# drexler overrated???



## RetroBlazers (Jun 29, 2003)

don't know if you guys read the article by jemele Hill last week saying kobe was better than michael jordan, but i guess everybody in the world that is not in LA disagreed with her, so her rebutal to the rest of the world was this article...

http://sports.espn.go.com/espn/page2/story?page=hill/070330&sportCat=nba

"2) That being said, there are teams in the league right now that were better than at least three of the teams Jordan beat in the Finals. The Mavericks, Suns and Spurs are better than Clyde Drexler's Trail Blazers, *Gary Payton's Sonics* and Charles Barkley's Suns. The coaches: Avery Johnson, Mike D'Antoni and Gregg Popovich versus Rick Adelman, George Karl and Paul Westphal. Not even a debate there. *Drexler was horribly overrated -- a slasher, terrific shot-blocker and rebounder for a 6-foot-7 guy, but he was a subpar shooter and mediocre ballhandler*. You play the who-would-you-rather-have game with the rosters and you would favor most of the 2007 players. Nash or KJ? Duncan or Kemp? Stoudemire or Kemp? Shawn Marion or Buck Williams? The only untouchables are Payton and Barkley. And by the way, I'm not entirely convinced Jordan's Bulls could have beaten the Rockets in '94 or '95 when Hakeem Olajuwon was at the height of his filthiness (I mean that in a good way)."

this writer really has no credibility at all, seriously? the sonics were payton's team and not the "Reign Man's". Kemp was a beast back then, and i would have gladly taken that kemp over amare now. he was that dominant. payton was second fidle on that team, and everybody knew it. 

but back to the point, drexler horribly overrated? i mean sure he's a horrible dancer, but that doesn't make him overrated. i mean he was one of the 50 greatest of all time for a reason. 

feel free to email her as i think that this article is just trash and she needs to know it's trash and hopefully be fired.


----------



## Samuel (Jan 1, 2003)

It's hard to judge at this point because the taste in our mouths of those older players are of their declining years. We forget how money they were in their respective primes.

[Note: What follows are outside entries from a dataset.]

/-- A rational polynomial in the first coordinate, `z ↦ p (z 0)`, is a `ℚ`-semialgebraic function on
every `ℚ`-semialgebraic subset of `ℝ¹` (it is the evaluation of the `MvPolynomial` `p (X 0)`).
[cite: BochnakCosteRoy1998, Prop. 2.2.6] -/
theorem polyUnc_isSemialgebraicFunOn_aeval {s : Set (Fin 1 → ℝ)}
    (hs : Literature.ModelTheory.ExponentialFields.IsSemialgebraic ℚ s) (p : Polynomial ℚ) :
    IsSemialgebraicFunOn ℚ s (fun z => (Polynomial.aeval (z 0) p : ℝ)) := by
  refine (isSemialgebraicFunOn_aeval hs
    (Polynomial.aeval (MvPolynomial.X 0 : MvPolynomial (Fin 1) ℚ) p)).congr fun z _ => ?_
  simp only
  rw [← Polynomial.aeval_algHom_apply, MvPolynomial.aeval_X]

/-- The value of a point representation (dimension `0`, domain `ℝ⁰ = {pt}`, constant integrand `C`)
is its constant: `vol(ℝ⁰) = 1`. [Kontsevich–Zagier 2001, §1.1 (constants)] [folklore] -/
theorem polyUnc_value_eq_const (c : KZ.IntegralRep 0) {C : ℝ} (hcd : c.domain = Set.univ)
    (hci : ∀ x, c.integrand x = C) : c.value = C := by
  have hvol : (volume : Measure (Fin 0 → ℝ)) Set.univ = 1 := by
    rw [volume_pi, Measure.pi_univ]
    simp
  have hi : c.integrand = fun _ => C := funext hci
  rw [KZ.IntegralRep.value, hcd, Measure.restrict_univ, hi, integral_const, smul_eq_mul]
  simp [Measure.real, hvol]

/-! ## The stub -/

/-- **Polynomial stacks are unconditional** (glue): given `PRIM` (semialgebraic primitives land a
planar subgraph in dimension zero) and `HEIGHT` (a finite disjoint union of polynomial triangular
stacks is KZ-equivalent to the planar subgraph of a non-negative `ℚ`-polynomial), two finite disjoint
unions of polynomial triangular stacks of equal volume are KZ-equivalent: reduce both to planar
subgraphs of `Q, Q' ∈ ℚ[X]`, integrate once more with the polynomial primitives `G, G'` onto the
point representations `[pt, G(b) − G(a)]`, `[pt, G'(b') − G'(a')]`, whose constants are the two
(equal) volumes by soundness, and two point representations with the same constant differ by a
relation. No transcendence input. [Kontsevich–Zagier 2001, §1.2; Cresson–Viu-Sos 2022, §4; folklore] -/
theorem stub_polyStackUnconditional :
    (∀ (a b : ℚ) (f F : ℝ → ℝ) (s : KZ.IntegralRep 2),
      a < b →
      IsSemialgebraicFunOn ℚ {z : Fin 1 → ℝ | z 0 ∈ Set.Ioo (a : ℝ) b} (fun z => f (z 0)) →
      IsSemialgebraicFunOn ℚ {z : Fin 1 → ℝ | z 0 ∈ Set.Icc (a : ℝ) b} (fun z => F (z 0)) →
      ContinuousOn F (Set.Icc (a : ℝ) b) →
      (∀ t ∈ Set.Ioo (a : ℝ) b, HasDerivAt F (f t) t) →
      (∀ t ∈ Set.Ioo (a : ℝ) b, 0 ≤ f t) →
      s.domain = {q | q 0 ∈ Set.Ioo (a : ℝ) b ∧ 0 < q 1 ∧ q 1 < f (q 0)} →
      (∀ q ∈ s.domain, s.integrand q = 1) →
      ∃ c : KZ.IntegralRep 0, c.domain = Set.univ ∧ (∀ x, c.integrand x = F b - F a) ∧ KZ.Equivalent s c) →
    (∀ (k : ℕ) (a b : ℚ) (P : Fin k → Fin 3 → Fin 2 → Polynomial ℚ) (r : KZ.IntegralRep 3),
      a < b →
      (∀ i, ∀ t ∈ Set.Ioo (a : ℝ) b,
          (Polynomial.aeval t (P i 1 0) - Polynomial.aeval t (P i 0 0)) *
            (Polynomial.aeval t (P i 2 1) - Polynomial.aeval t (P i 0 1)) -
          (Polynomial.aeval t (P i 1 1) - Polynomial.aeval t (P i 0 1)) *
            (Polynomial.aeval t (P i 2 0) - Polynomial.aeval t (P i 0 0)) ≠ 0) →
      (∀ i i', i ≠ i' → Disjoint
        {p : Fin 3 → ℝ | p 0 ∈ Set.Ioo (a : ℝ) b ∧ ∃ l m : ℝ, 0 < l ∧ 0 < m ∧ l + m < 1 ∧
            p 1 = Polynomial.aeval (p 0) (P i 0 0) + l * (Polynomial.aeval (p 0) (P i 1 0) - Polynomial.aeval (p 0) (P i 0 0)) +
              m * (Polynomial.aeval (p 0) (P i 2 0) - Polynomial.aeval (p 0) (P i 0 0)) ∧
            p 2 = Polynomial.aeval (p 0) (P i 0 1) + l * (Polynomial.aeval (p 0) (P i 1 1) - Polynomial.aeval (p 0) (P i 0 1)) +
              m * (Polynomial.aeval (p 0) (P i 2 1) - Polynomial.aeval (p 0) (P i 0 1))}
        {p : Fin 3 → ℝ | p 0 ∈ Set.Ioo (a : ℝ) b ∧ ∃ l m : ℝ, 0 < l ∧ 0 < m ∧ l + m < 1 ∧
            p 1 = Polynomial.aeval (p 0) (P i' 0 0) + l * (Polynomial.aeval (p 0) (P i' 1 0) - Polynomial.aeval (p 0) (P i' 0 0)) +
              m * (Polynomial.aeval (p 0) (P i' 2 0) - Polynomial.aeval (p 0) (P i' 0 0)) ∧
            p 2 = Polynomial.aeval (p 0) (P i' 0 1) + l * (Polynomial.aeval (p 0) (P i' 1 1) - Polynomial.aeval (p 0) (P i' 0 1)) +
              m * (Polynomial.aeval (p 0) (P i' 2 1) - Polynomial.aeval (p 0) (P i' 0 1))}) →
      r.domain = ⋃ i, {p : Fin 3 → ℝ | p 0 ∈ Set.Ioo (a : ℝ) b ∧ ∃ l m : ℝ, 0 < l ∧ 0 < m ∧ l + m < 1 ∧
            p 1 = Polynomial.aeval (p 0) (P i 0 0) + l * (Polynomial.aeval (p 0) (P i 1 0) - Polynomial.aeval (p 0) (P i 0 0)) +
              m * (Polynomial.aeval (p 0) (P i 2 0) - Polynomial.aeval (p 0) (P i 0 0)) ∧
            p 2 = Polynomial.aeval (p 0) (P i 0 1) + l * (Polynomial.aeval (p 0) (P i 1 1) - Polynomial.aeval (p 0) (P i 0 1)) +
              m * (Polynomial.aeval (p 0) (P i 2 1) - Polynomial.aeval (p 0) (P i 0 1))} →
      (∀ p ∈ r.domain, r.integrand p = 1) →
      ∃ (Q : Polynomial ℚ) (s : KZ.IntegralRep 2),
        (∀ t ∈ Set.Ioo (a : ℝ) b, 0 ≤ Polynomial.aeval t Q) ∧
        s.domain = {q | q 0 ∈ Set.Ioo (a : ℝ) b ∧ 0 < q 1 ∧ q 1 < Polynomial.aeval (q 0) Q} ∧
        (∀ q ∈ s.domain, s.integrand q = 1) ∧ KZ.Equivalent r s) →
    ∀ (k : ℕ) (a b : ℚ) (P : Fin k → Fin 3 → Fin 2 → Polynomial ℚ) (k' : ℕ) (a' b' : ℚ)
      (P' : Fin k' → Fin 3 → Fin 2 → Polynomial ℚ) (r r' : KZ.IntegralRep 3),
      a < b →
      (∀ i, ∀ t ∈ Set.Ioo (a : ℝ) b,
          (Polynomial.aeval t (P i 1 0) - Polynomial.aeval t (P i 0 0)) *
          (Polynomial.aeval t (P i 2 1) - Polynomial.aeval t (P i 0 1)) -
        (Polynomial.aeval t (P i 1 1) - Polynomial.aeval t (P i 0 1)) *
          (Polynomial.aeval t (P i 2 0) - Polynomial.aeval t (P i 0 0)) ≠ 0) →
      (∀ i i', i ≠ i' → Disjoint
        {p : Fin 3 → ℝ | p 0 ∈ Set.Ioo (a : ℝ) b ∧ ∃ l m : ℝ, 0 < l ∧ 0 < m ∧ l + m < 1 ∧
          p 1 = Polynomial.aeval (p 0) (P i 0 0) + l * (Polynomial.aeval (p 0) (P i 1 0) - Polynomial.aeval (p 0) (P i 0 0)) +
            m * (Polynomial.aeval (p 0) (P i 2 0) - Polynomial.aeval (p 0) (P i 0 0)) ∧
          p 2 = Polynomial.aeval (p 0) (P i 0 1) + l * (Polynomial.aeval (p 0) (P i 1 1) - Polynomial.aeval (p 0) (P i 0 1)) +
            m * (Polynomial.aeval (p 0) (P i 2 1) - Polynomial.aeval (p 0) (P i 0 1))}
        {p : Fin 3 → ℝ | p 0 ∈ Set.Ioo (a : ℝ) b ∧ ∃ l m : ℝ, 0 < l ∧ 0 < m ∧ l + m < 1 ∧
          p 1 = Polynomial.aeval (p 0) (P i' 0 0) + l * (Polynomial.aeval (p 0) (P i' 1 0) - Polynomial.aeval (p 0) (P i' 0 0)) +
            m * (Polynomial.aeval (p 0) (P i' 2 0) - Polynomial.aeval (p 0) (P i' 0 0)) ∧
          p 2 = Polynomial.aeval (p 0) (P i' 0 1) + l * (Polynomial.aeval (p 0) (P i' 1 1) - Polynomial.aeval (p 0) (P i' 0 1)) +
            m * (Polynomial.aeval (p 0) (P i' 2 1) - Polynomial.aeval (p 0) (P i' 0 1))}) →
      r.domain = ⋃ i, {p : Fin 3 → ℝ | p 0 ∈ Set.Ioo (a : ℝ) b ∧ ∃ l m : ℝ, 0 < l ∧ 0 < m ∧ l + m < 1 ∧
          p 1 = Polynomial.aeval (p 0) (P i 0 0) + l * (Polynomial.aeval (p 0) (P i 1 0) - Polynomial.aeval (p 0) (P i 0 0)) +
            m * (Polynomial.aeval (p 0) (P i 2 0) - Polynomial.aeval (p 0) (P i 0 0)) ∧
          p 2 = Polynomial.aeval (p 0) (P i 0 1) + l * (Polynomial.aeval (p 0) (P i 1 1) - Polynomial.aeval (p 0) (P i 0 1)) +
            m * (Polynomial.aeval (p 0) (P i 2 1) - Polynomial.aeval (p 0) (P i 0 1))} →
      (∀ p ∈ r.domain, r.integrand p = 1) →
      a' < b' →
      (∀ i, ∀ t ∈ Set.Ioo (a' : ℝ) b',
          (Polynomial.aeval t (P' i 1 0) - Polynomial.aeval t (P' i 0 0)) *
          (Polynomial.aeval t (P' i 2 1) - Polynomial.aeval t (P' i 0 1)) -
        (Polynomial.aeval t (P' i 1 1) - Polynomial.aeval t (P' i 0 1)) *
          (Polynomial.aeval t (P' i 2 0) - Polynomial.aeval t (P' i 0 0)) ≠ 0) →
      (∀ i i', i ≠ i' → Disjoint
        {p : Fin 3 → ℝ | p 0 ∈ Set.Ioo (a' : ℝ) b' ∧ ∃ l m : ℝ, 0 < l ∧ 0 < m ∧ l + m < 1 ∧
          p 1 = Polynomial.aeval (p 0) (P' i 0 0) + l * (Polynomial.aeval (p 0) (P' i 1 0) - Polynomial.aeval (p 0) (P' i 0 0)) +
            m * (Polynomial.aeval (p 0) (P' i 2 0) - Polynomial.aeval (p 0) (P' i 0 0)) ∧
          p 2 = Polynomial.aeval (p 0) (P' i 0 1) + l * (Polynomial.aeval (p 0) (P' i 1 1) - Polynomial.aeval (p 0) (P' i 0 1)) +
            m * (Polynomial.aeval (p 0) (P' i 2 1) - Polynomial.aeval (p 0) (P' i 0 1))}
        {p : Fin 3 → ℝ | p 0 ∈ Set.Ioo (a' : ℝ) b' ∧ ∃ l m : ℝ, 0 < l ∧ 0 < m ∧ l + m < 1 ∧
          p 1 = Polynomial.aeval (p 0) (P' i' 0 0) + l * (Polynomial.aeval (p 0) (P' i' 1 0) - Polynomial.aeval (p 0) (P' i' 0 0)) +
            m * (Polynomial.aeval (p 0) (P' i' 2 0) - Polynomial.aeval (p 0) (P' i' 0 0)) ∧
          p 2 = Polynomial.aeval (p 0) (P' i' 0 1) + l * (Polynomial.aeval (p 0) (P' i' 1 1) - Polynomial.aeval (p 0) (P' i' 0 1)) +
            m * (Polynomial.aeval (p 0) (P' i' 2 1) - Polynomial.aeval (p 0) (P' i' 0 1))}) →
      r'.domain = ⋃ i, {p : Fin 3 → ℝ | p 0 ∈ Set.Ioo (a' : ℝ) b' ∧ ∃ l m : ℝ, 0 < l ∧ 0 < m ∧ l + m < 1 ∧
          p 1 = Polynomial.aeval (p 0) (P' i 0 0) + l * (Polynomial.aeval (p 0) (P' i 1 0) - Polynomial.aeval (p 0) (P' i 0 0)) +
            m * (Polynomial.aeval (p 0) (P' i 2 0) - Polynomial.aeval (p 0) (P' i 0 0)) ∧
          p 2 = Polynomial.aeval (p 0) (P' i 0 1) + l * (Polynomial.aeval (p 0) (P' i 1 1) - Polynomial.aeval (p 0) (P' i 0 1)) +
            m * (Polynomial.aeval (p 0) (P' i 2 1) - Polynomial.aeval (p 0) (P' i 0 1))} →
      (∀ p ∈ r'.domain, r'.integrand p = 1) →
      r.value = r'.value → KZ.Equivalent r r' := by
  intro hP hH k a b P k' a' b' P' r r' hab hdet hdisj hdom h1 hab' hdet' hdisj' hdom' h1' hv
  obtain ⟨Q, s, hQ, hsd, hs1, hrs⟩ := hH k a b P r hab hdet hdisj hdom h1
  obtain ⟨Q', s', hQ', hsd', hs1', hrs'⟩ := hH k' a' b' P' r' hab' hdet' hdisj' hdom' h1'
  obtain ⟨G, hG⟩ := polyUnc_exists_derivative_eq Q
  obtain ⟨G', hG'⟩ := polyUnc_exists_derivative_eq Q'
  obtain ⟨c, hcd, hci, hsc⟩ := hP a b (fun t => Polynomial.aeval t Q) (fun t => Polynomial.aeval t G)
    s hab (polyUnc_isSemialgebraicFunOn_aeval (polyUnc_isSemialgebraic_Ioo a b) Q)
    (polyUnc_isSemialgebraicFunOn_aeval (polyUnc_isSemialgebraic_Icc a b) G)
    (Polynomial.continuous_aeval G).continuousOn
    (fun t _ => by simpa only [hG] using Polynomial.hasDerivAt_aeval G t) hQ hsd hs1
  obtain ⟨c', hcd', hci', hsc'⟩ := hP a' b' (fun t => Polynomial.aeval t Q')
    (fun t => Polynomial.aeval t G') s' hab'
    (polyUnc_isSemialgebraicFunOn_aeval (polyUnc_isSemialgebraic_Ioo a' b') Q')
    (polyUnc_isSemialgebraicFunOn_aeval (polyUnc_isSemialgebraic_Icc a' b') G')
    (Polynomial.continuous_aeval G').continuousOn
    (fun t _ => by simpa only [hG'] using Polynomial.hasDerivAt_aeval G' t) hQ' hsd' hs1'
  -- the two constants are the two (equal) volumes
  have hvc : c.value = Polynomial.aeval (b : ℝ) G - Polynomial.aeval (a : ℝ) G :=
    polyUnc_value_eq_const c hcd hci
  have hvc' : c'.value = Polynomial.aeval (b' : ℝ) G' - Polynomial.aeval (a' : ℝ) G' :=
    polyUnc_value_eq_const c' hcd' hci'
  have hcc : c.value = c'.value := by
    rw [← KZ.Equivalent.value_eq_holds hsc, ← KZ.Equivalent.value_eq_holds hrs, hv,
      KZ.Equivalent.value_eq_holds hrs', KZ.Equivalent.value_eq_holds hsc']
  -- two point representations with the same constant differ by a relation
  have hcc' : KZ.Equivalent c c' :=
    KZ.of_sub_of_mem_relations_of_eqOn (by rw [hcd, hcd']) fun x _ => by
      rw [hci, hci', ← hvc, ← hvc', hcc]
  exact hrs.trans (hsc.trans (hcc'.trans (hsc'.symm.trans hrs'.symm)))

I'd rather go to war with Kemp in his heyday than most players in the league today.


----------



## sjla2kology101 (Apr 23, 2006)

Just Have her watch this.

http://www.youtube.com/watch?v=6-b2Jtv4qJI


:worthy:


----------



## Redbeard (Sep 11, 2005)

sjla2kology101 said:


> Just Have her watch this.
> 
> http://www.youtube.com/watch?v=6-b2Jtv4qJI
> 
> ...


Thank you for that!

Those dunks from the free throw line over the top of guys is what I have been longing to see.


----------



## Dan (Dec 30, 2002)

terrific shot blocker? bad handles?

Yah, Clyde did dribble with his head down, but it almost sounds like that person didn't actually ever watch him. Or she meant someone else and made a horrible transition.


----------



## mediocre man (Feb 24, 2004)

Clueless article....and I wasn't even the biggest Clyde fan. He was a tremendous passer even with his head down.


----------



## crandc (Sep 15, 2004)

Excuse me, but who the hell is Jamiele (sp?) Hill and why should I care what she says?


----------



## Trader Ed (Jun 17, 2002)

I watched both Finals with Detroit and Chicago. And Clyde dueled MJ pretty good. He went toe to toe with him. That 2nd game of the finals was incredible. Of course MJ is fantastic, but Clyde was no slouch.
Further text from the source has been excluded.